EXERCISE AIM: Your answer should hold all lines of the entries that include the word "congrArg".

PROVIDED INFORMATION: Begin

import Mathlib
import Summits.MatrixMultiplication.MatrixMultiplication.Theorems.SubgroupIdentityDesigns.Negative.EndPlacements

/-!
# The `(2,1)` cell at `p = 3`: no level-one witness (a complete, computer-free proof)

Route `LevelGradedCohnUmans`, crux `SubgroupIdentityDesigns`, the `(m,k) = (2,1)` cell, `p = 3`.

The all-`p` volume laws leave `p = 3` open (the one-`p`-member bound `p(p+1)²(p-1) = 96` exceeds
the floor `f(3) = 92`).  Here `p = 3` is closed by elementary group theory of `GL₂(𝔽₃)`:

* `card_mul_add_card_le` (all `p`): subgroup TPP ⇒ `|H₁||H₂| + |H₃| ≤ |GL₂(𝔽_p)| + 1`
  (the products `ab` and the inverses `c⁻¹ ≠ 1` are pairwise distinct);
* `det_eq_neg_one_of_mul_self` (all `p`): an involution `r ≠ ±1` has `det r = -1` (Cayley–Hamilton);
  hence in `GL₂(𝔽₃)` an element with `g⁴ = 1 ≠ g²` has `g² = -1`, and two distinct commuting
  involutions `≠ ±1` multiply to `-1`;
* `card_dvd_six_of_neg_one_not_mem`: a subgroup of `GL₂(𝔽₃)` not containing `-1` has order
  dividing `6` (a subgroup of order `4` would contain `-1`; Sylow);
* TPP members are pairwise disjoint, so at most one contains `-1`; unless two members have order
  divisible by `3` (closed for all `p ≥ 3` by `EndPlacements`), the counting gives
  `|H₁||H₂||H₃| ≤ 64 ≤ 92` (`no_levelOne_witness_three`).

Exhaustive data (`code/g14/p3_census.py` in the route folder) agrees: 23 899 ordered TPP triples,
maximal volume `72`.  VALUE = THEOREM (`p = 3` slice), NOT summit progress; the crux item
stmt-MatrixMultiplication-14079 is untouched and remains open.
-/

set_option linter.dupNamespace false

noncomputable section

open scoped BigOperators Classical

open Summit.MatrixMultiplication.MatrixMultiplication.Theorems.LieRankDesigns.Negative
  (GLm Mat fourierFn budget)
open Summit.MatrixMultiplication.MatrixMultiplication.Theorems.LevelOneGL2Designs.Negative
  (levelSubmodule fourierFn_mem_levelSubmodule)

namespace Summit.MatrixMultiplication.MatrixMultiplication.Theorems.SubgroupIdentityDesigns.Negative

section PThree

open Literature.Barriers.MatrixMultiplication (SubgroupTPP)

section AllP

variable {p : ℕ} [hp : Fact p.Prime]

omit hp in
/-- Cyclic rotation of the subgroup TPP. -/
theorem subgroupTPP_rotate {H₁ H₂ H₃ : Subgroup (GLm p 2)} (h : SubgroupTPP H₁ H₂ H₃) :
    SubgroupTPP H₂ H₃ H₁ := by
  intro b hb c hc a ha hbca
  have habc : a * b * c = 1 := by
    have e : a * b * c = a * (b * c * a) * a⁻¹ := by group
    rw [e, hbca, mul_one, mul_inv_cancel]
  obtain ⟨h1, h2, h3⟩ := h a ha b hb c hc habc
  exact ⟨h2, h3, h1⟩

/-- **TPP counting** (all `p`): `|H₁|·|H₂| + |H₃| ≤ |GL₂(𝔽_p)| + 1` — the products `ab` and the
inverses of the non-trivial elements of `H₃` are pairwise distinct. -/
theorem card_mul_add_card_le {H₁ H₂ H₃ : Subgroup (GLm p 2)} (htpp : SubgroupTPP H₁ H₂ H₃) :
    Nat.card H₁ * Nat.card H₂ + Nat.card H₃ ≤ Nat.card (GLm p 2) + 1 := by
  let F : (H₁ × H₂) ⊕ {c : H₃ // ¬ c = 1} → GLm p 2 :=
    Sum.elim (fun q => (q.1 : GLm p 2) * (q.2 : GLm p 2)) (fun c => ((c.1 : H₃) : GLm p 2)⁻¹)
  have hF : Function.Injective F := by
    rintro (⟨a, b⟩ | ⟨c, hc⟩) (⟨a', b'⟩ | ⟨c', hc'⟩) h
    · simp only [F, Sum.elim_inl] at h
      have key := htpp ((a' : GLm p 2)⁻¹ * a) (H₁.mul_mem (H₁.inv_mem a'.2) a.2)
        (b * (b' : GLm p 2)⁻¹) (H₂.mul_mem b.2 (H₂.inv_mem b'.2)) 1 H₃.one_mem (by
          rw [mul_one, show (a' : GLm p 2)⁻¹ * a * (b * (b' : GLm p 2)⁻¹) =
            (a' : GLm p 2)⁻¹ * (a * b) * (b' : GLm p 2)⁻¹ by group, h]
          group)
      obtain ⟨k1, k2, -⟩ := key
      obtain rfl : a = a' := Subtype.ext (inv_mul_eq_one.mp k1).symm
      obtain rfl : b = b' := Subtype.ext (mul_inv_eq_one.mp k2)
      rfl
    · simp only [F, Sum.elim_inl, Sum.elim_inr] at h
      have key := htpp a a.2 b b.2 c' c'.2 (by rw [h, inv_mul_cancel])
      exact absurd (Subtype.ext key.2.2) hc'
    · simp only [F, Sum.elim_inl, Sum.elim_inr] at h
      have key := htpp a' a'.2 b' b'.2 c c.2 (by rw [← h, inv_mul_cancel])
      exact absurd (Subtype.ext key.2.2) hc
    · simp only [F, Sum.elim_inr] at h
      obtain rfl : c = c' := Subtype.ext (inv_injective h)
      rfl
  have h1 := Nat.card_le_card_of_injective F hF
  have h2 : Nat.card {c : H₃ // ¬ c = 1} = Nat.card H₃ - 1 := by
    rw [Nat.card_eq_fintype_card, Fintype.card_subtype_compl, Fintype.card_subtype_eq,
      ← Nat.card_eq_fintype_card]
  rw [Nat.card_sum, Nat.card_prod, h2] at h1
  have h3 : 0 < Nat.card H₃ := Nat.card_pos
  omega

/-- The square of a `2 × 2` matrix (Cayley–Hamilton): `m² = tr(m)·m − det(m)·1`. -/
theorem mul_self_eq_trace_smul_sub (m : Mat p 2) :
    m * m = m.trace • m - m.det • (1 : Mat p 2) := by
  ext i j
  rw [Matrix.trace_fin_two, Matrix.det_fin_two]
  fin_cases i <;> fin_cases j <;>
    simp [Matrix.mul_apply, Fin.sum_univ_two] <;> ring

/-- **An involution `r ≠ ±1` of `GL₂` has determinant `-1`** (all `p`). -/
theorem det_eq_neg_one_of_mul_self {r : GLm p 2} (h : r * r = 1) (h1 : r ≠ 1) (hn : r ≠ -1) :
    (r : Mat p 2).det = -1 := by
  have hCH := mul_self_eq_trace_smul_sub (r : Mat p 2)
  have hrr : (r : Mat p 2) * (r : Mat p 2) = 1 := by rw [← Units.val_mul, h, Units.val_one]
  rw [hrr] at hCH
  -- `tr(r) • r = (1 + det r) • 1`
  have key : (r : Mat p 2).trace • (r : Mat p 2) = (1 + (r : Mat p 2).det) • (1 : Mat p 2) := by
    rw [add_smul, one_smul]; exact (eq_sub_iff_add_eq.mp hCH).symm
  by_cases ht : (r : Mat p 2).trace = 0
  · rw [ht, zero_smul] at key
    have e := congrFun (congrFun key 0) 0
    simp only [Matrix.zero_apply, Matrix.smul_apply, Matrix.one_apply_eq, smul_eq_mul,
      mul_one] at e
    linear_combination -e
  · exfalso
    -- `r` is the scalar `c = (1 + det r)/tr r`, and `c² = 1` forces `r = ±1`
    set c : ZMod p := ((r : Mat p 2).trace)⁻¹ * (1 + (r : Mat p 2).det) with hc
    have hr : (r : Mat p 2) = c • (1 : Mat p 2) := by
      have e := congrArg (fun M : Mat p 2 => ((r : Mat p 2).trace)⁻¹ • M) key
      simp only [smul_smul, inv_mul_cancel₀ ht, one_smul] at e
      exact e
    have hc2 : c * c = 1 := by
      have e := congrFun (congrFun hrr 0) 0
      rw [hr] at e
      simpa [Matrix.mul_apply, Fin.sum_univ_two, Matrix.smul_apply, Matrix.one_apply] using e
    rcases mul_self_eq_one_iff.mp hc2 with h1' | h1'
    · exact h1 (Units.ext (by rw [hr, h1', one_smul, Units.val_one]))
    · exact hn (Units.ext (by rw [hr, h1', Units.val_neg, Units.val_one, neg_smul, one_smul]))

end AllP

/-! ### `GL₂(𝔽₃)` -/

/-- In `GL₂(𝔽₃)`: `g⁴ = 1 ≠ g²` forces `g² = -1`. -/
theorem sq_eq_neg_one_of_pow_four {g : GLm 3 2} (h4 : g ^ 4 = 1) (h2 : g ^ 2 ≠ 1) :
    g ^ 2 = -1 := by
  by_contra hn
  have hss : g ^ 2 * g ^ 2 = 1 := by rw [← pow_add, show (2 : ℕ) + 2 = 4 from rfl, h4]
  have hdet := det_eq_neg_one_of_mul_self hss h2 hn
  have hδ : (g : Mat 3 2).det ≠ 0 :=
    ((Matrix.isUnit_iff_isUnit_det _).mp g.isUnit).ne_zero
  have hf := ZMod.pow_card_sub_one_eq_one hδ
  rw [Units.val_pow_eq_pow_val, Matrix.det_pow] at hdet
  change (g : Mat 3 2).det ^ 2 = 1 at hf
  rw [hf] at hdet
  exact absurd hdet (by decide)

/-- In `GL₂(𝔽₃)`: two distinct commuting involutions `≠ ±1` multiply to `-1`. -/
theorem mul_eq_neg_one_of_involutions {r s : GLm 3 2} (hr : r * r = 1) (hs : s * s = 1)
    (hr1 : r ≠ 1) (hrn : r ≠ -1) (hs1 : s ≠ 1) (hsn : s ≠ -1) (hcomm : r * s = s * r)
    (hne : r ≠ s) : r * s = -1 := by
  by_contra hn
  have hrs : r * s * (r * s) = 1 := by
    rw [show r * s * (r * s) = r * (s * r) * s by group, ← hcomm,
      show r * (r * s) * s = r * r * (s * s) by group, hr, hs, one_mul]
  have h1 : r * s ≠ 1 := by
    intro e
    have e' : s = r⁻¹ := eq_inv_of_mul_eq_one_right e
    rw [e', ← mul_eq_one_iff_eq_inv.mp hr] at hne
    exact hne rfl
  have hdet := det_eq_neg_one_of_mul_self hrs h1 hn
  rw [Units.val_mul, Matrix.det_mul, det_eq_neg_one_of_mul_self hr hr1 hrn,
    det_eq_neg_one_of_mul_self hs hs1 hsn] at hdet
  exact absurd hdet (by decide)

/-- `|GL₂(𝔽₃)| = 48`. -/
theorem card_GL_three : Nat.card (GLm 3 2) = 48 := by
  show Nat.card (GL (Fin 2) (ZMod 3)) = 48
  rw [Matrix.card_GL_field]; simp [Fin.prod_univ_two, ZMod.card]

/-- **A subgroup of `GL₂(𝔽₃)` avoiding `-1` has order dividing `6`.** -/
theorem card_dvd_six_of_neg_one_not_mem {H : Subgroup (GLm 3 2)} (hH : (-1 : GLm 3 2) ∉ H) :
    Nat.card H ∣ 6 := by
  have h48 : Nat.card H ∣ 48 := by
    have := Subgroup.card_subgroup_dvd_card H; rwa [card_GL_three] at this
  have h4 : ¬ 4 ∣ Nat.card H := by
    intro h4
    have h4' : 2 ^ 2 ∣ Nat.card H := by rw [show (2 : ℕ) ^ 2 = 4 from rfl]; exact h4
    obtain ⟨P, hP⟩ := Sylow.exists_subgroup_card_pow_prime (G := H) 2 h4'
    have hx4 : ∀ x : P, (((x : P) : H) : GLm 3 2) ^ 4 = 1 := fun x => by
      have e : x ^ Nat.card P = 1 := pow_card_eq_one'
      rw [hP] at e
      have e' := congrArg (fun y : P => ((y : H) : GLm 3 2)) e
      simpa using e'
    have hx2 : ∀ x : P, (((x : P) : H) : GLm 3 2) ^ 2 = 1 := fun x => by
      by_contra hne
      have e := sq_eq_neg_one_of_pow_four (hx4 x) hne
      exact hH (by rw [← e]; exact H.pow_mem (x : H).2 2)
    have hne1 : ∀ x : P, x ≠ 1 → (((x : P) : H) : GLm 3 2) ≠ 1 := fun x hx e =>
      hx (Subtype.ext (Subtype.ext e))
    have hmem : ∀ x : P, (((x : P) : H) : GLm 3 2) ∈ H := fun x => (x : H).2
    have hnn : ∀ x : P, (((x : P) : H) : GLm 3 2) ≠ -1 := fun x e => hH (e ▸ hmem x)
    -- two distinct non-identity elements of `P`
    have hcardP : 2 < Nat.card P := by rw [hP]; decide
    rw [Nat.card_eq_fintype_card, Fintype.two_lt_card_iff] at hcardP
    obtain ⟨a, b, c, hab, hac, hbc⟩ := hcardP
    obtain ⟨x, y, hx, hy, hxy⟩ : ∃ x y : P, x ≠ 1 ∧ y ≠ 1 ∧ x ≠ y := by
      by_cases ha : a = 1
      · exact ⟨b, c, fun e => hab (ha.trans e.symm), fun e => hac (ha.trans e.symm), hbc⟩
      · by_cases hb : b = 1
        · exact ⟨a, c, ha, fun e => hbc (hb.trans e.symm), hac⟩
        · exact ⟨a, b, ha, hb, hab⟩
    have hsq : ∀ z : P, (((z : P) : H) : GLm 3 2) * (((z : P) : H) : GLm 3 2) = 1 :=
      fun z => by rw [← sq]; exact hx2 z
    have exy := hsq (x * y)
    simp only [Subgroup.coe_mul] at exy
    have ex := hsq x
    have ey := hsq y
    set X := (((x : P) : H) : GLm 3 2) with hX
    set Y := (((y : P) : H) : GLm 3 2) with hY
    have iX : X⁻¹ = X := (mul_eq_one_iff_eq_inv.mp ex).symm
    have iY : Y⁻¹ = Y := (mul_eq_one_iff_eq_inv.mp ey).symm
    have hcomm : X * Y = Y * X :=
      calc X * Y = (X * Y)⁻¹ := mul_eq_one_iff_eq_inv.mp exy
        _ = Y⁻¹ * X⁻¹ := mul_inv_rev X Y
        _ = Y * X := by rw [iX, iY]
    have hXY : X ≠ Y := fun e => hxy (Subtype.ext (Subtype.ext e))
    have key := mul_eq_neg_one_of_involutions ex ey (hne1 x hx) (hnn x) (hne1 y hy) (hnn y)
      hcomm hXY
    exact hH (key ▸ H.mul_mem (hmem x) (hmem y))
  have hle : Nat.card H ≤ 48 := Nat.le_of_dvd (by decide) h48
  have h0 : 0 < Nat.card H := Nat.card_pos
  obtain ⟨n, hn⟩ : ∃ n, Nat.card H = n := ⟨_, rfl⟩
  rw [hn] at h48 h4 hle h0 ⊢
  interval_cases n <;> omega

/-- `-1 ≠ 1` in `GL₂(𝔽₃)`. -/
theorem neg_one_ne_one_three : (-1 : GLm 3 2) ≠ 1 := fun e => by
  have h := congrArg (fun u : GLm 3 2 => (u : Mat 3 2) 0 0) e
  simp only [Units.val_neg, Units.val_one, Matrix.neg_apply, Matrix.one_apply_eq] at h
  exact absurd h (by decide)

/-- The arithmetic endgame at `p = 3`. -/
theorem volume_arith_three {a b c : ℕ} (ha : 0 < a) (hb : 0 < b) (hc : 0 < c)
    (h6 : (b ∣ 6 ∧ c ∣ 6) ∨ (a ∣ 6 ∧ c ∣ 6) ∨ (a ∣ 6 ∧ b ∣ 6))
    (h12 : a * b + c ≤ 49) (h23 : b * c + a ≤ 49) (h31 : c * a + b ≤ 49) :
    a * b * c ≤ 92 ∨ ((3 ∣ a ∧ 3 ∣ b) ∨ (3 ∣ a ∧ 3 ∣ c) ∨ (3 ∣ b ∧ 3 ∣ c)) := by
  rcases h6 with ⟨h, h'⟩ | ⟨h, h'⟩ | ⟨h, h'⟩
  · have hb6 : b ≤ 6 := Nat.le_of_dvd (by decide) h
    have hc6 : c ≤ 6 := Nat.le_of_dvd (by decide) h'
    interval_cases b <;> interval_cases c <;> omega
  · have ha6 : a ≤ 6 := Nat.le_of_dvd (by decide) h
    have hc6 : c ≤ 6 := Nat.le_of_dvd (by decide) h'
    interval_cases a <;> interval_cases c <;> omega
  · have ha6 : a ≤ 6 := Nat.le_of_dvd (by decide) h
    have hb6 : b ≤ 6 := Nat.le_of_dvd (by decide) h'
    interval_cases a <;> interval_cases b <;> omega

/-- **The `p = 3` volume law.**  A subgroup TPP triple in `GL₂(𝔽₃)` has volume `≤ 92 = f(3)`
unless two of its members have order divisible by `3`. -/
theorem volume_le_or_two_threeMembers {H₁ H₂ H₃ : Subgroup (GLm 3 2)}
    (htpp : SubgroupTPP H₁ H₂ H₃) :
    Nat.card H₁ * Nat.card H₂ * Nat.card H₃ ≤ 92 ∨
      ((3 ∣ Nat.card H₁ ∧ 3 ∣ Nat.card H₂) ∨ (3 ∣ Nat.card H₁ ∧ 3 ∣ Nat.card H₃) ∨
        (3 ∣ Nat.card H₂ ∧ 3 ∣ Nat.card H₃)) := by
  have hα₃ := card_mul_add_card_le htpp
  have hα₁ := card_mul_add_card_le (subgroupTPP_rotate htpp)
  have hα₂ := card_mul_add_card_le (subgroupTPP_rotate (subgroupTPP_rotate htpp))
  rw [card_GL_three] at hα₁ hα₂ hα₃
  obtain ⟨hd₁₂, hd₁₃, hd₂₃⟩ := StandardLines.subgroupTPP_disjoint htpp
  have hexcl : ∀ {K L : Subgroup (GLm 3 2)}, Disjoint K L → (-1 : GLm 3 2) ∈ K →
      (-1 : GLm 3 2) ∉ L := fun hKL hK hL =>
    neg_one_ne_one_three (Subgroup.disjoint_def.mp hKL hK hL)
  have h6 : (Nat.card H₂ ∣ 6 ∧ Nat.card H₃ ∣ 6) ∨ (Nat.card H₁ ∣ 6 ∧ Nat.card H₃ ∣ 6) ∨
      (Nat.card H₁ ∣ 6 ∧ Nat.card H₂ ∣ 6) := by
    by_cases hm1 : (-1 : GLm 3 2) ∈ H₁
    · exact Or.inl ⟨card_dvd_six_of_neg_one_not_mem (hexcl hd₁₂ hm1),
        card_dvd_six_of_neg_one_not_mem (hexcl hd₁₃ hm1)⟩
    · by_cases hm2 : (-1 : GLm 3 2) ∈ H₂
      · exact Or.inr (Or.inl ⟨card_dvd_six_of_neg_one_not_mem hm1,
          card_dvd_six_of_neg_one_not_mem (hexcl hd₂₃ hm2)⟩)
      · exact Or.inr (Or.inr ⟨card_dvd_six_of_neg_one_not_mem hm1,
          card_dvd_six_of_neg_one_not_mem hm2⟩)
  exact volume_arith_three Nat.card_pos Nat.card_pos Nat.card_pos h6 hα₃ hα₁ hα₂

/-- **Main theorem (`p = 3`, `0 < ε ≤ 1`).**  No subgroup TPP triple of `GL₂(𝔽₃)` carrying a
level-`1` identity design satisfies the crux inequality: the `(2,1)` cell of
`SubgroupIdentityDesigns` has no witness at `p = 3`. -/
theorem no_levelOne_witness_three {ε : ℝ} (hε : 0 < ε) (hε1 : ε ≤ 1)
    {H₁ H₂ H₃ : Subgroup (GLm 3 2)} (htpp : SubgroupTPP H₁ H₂ H₃)
    (hdesign : ∃ c : Mat 3 2 → ℂ, (∀ M, 1 < M.rank → c M = 0) ∧
      (∑ M, c M * ZMod.stdAddChar (Matrix.trace (M * ((1 : GLm 3 2) : Mat 3 2)))) = 1 ∧
      ∀ a ∈ H₁, ∀ b ∈ H₂, ∀ g ∈ H₃, a * b * g ≠ 1 →
        (∑ M, c M *
          ZMod.stdAddChar (Matrix.trace (M * ((a * b * g : GLm 3 2) : Mat 3 2)))) = 0) :
    ¬ budget 3 2 1 (2 + ε) <
      ((Nat.card H₁ * Nat.card H₂ * Nat.card H₃ : ℕ) : ℝ) ^ ((2 + ε) / 3) := by
  rcases volume_le_or_two_threeMembers htpp with hV | ⟨h₁, h₂⟩ | ⟨h₁, h₃⟩ | ⟨h₂, h₃⟩
  · exact no_levelOne_witness_of_volume_le_nat (by linarith) hε1 (hV.trans (by decide))
  · exact no_levelOne_witness_two_pMembers₁₂ le_rfl hε hε1 htpp h₁ h₂ hdesign
  · exact no_levelOne_witness_two_pMembers₁₃ le_rfl hε hε1 htpp h₁ h₃ hdesign
  · exact no_levelOne_witness_two_pMembers₂₃ le_rfl hε hε1 htpp h₂ h₃ hdesign

end PThree

end Summit.MatrixMultiplication.MatrixMultiplication.Theorems.SubgroupIdentityDesigns.Negative

end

PROVIDED INFORMATION: End

YOUR RESPONSE:
      have e := congrArg (fun M : Mat p 2 => ((r : Mat p 2).trace)⁻¹ • M) key
      have e' := congrArg (fun y : P => ((y : H) : GLm 3 2)) e
  have h := congrArg (fun u : GLm 3 2 => (u : Mat 3 2) 0 0) e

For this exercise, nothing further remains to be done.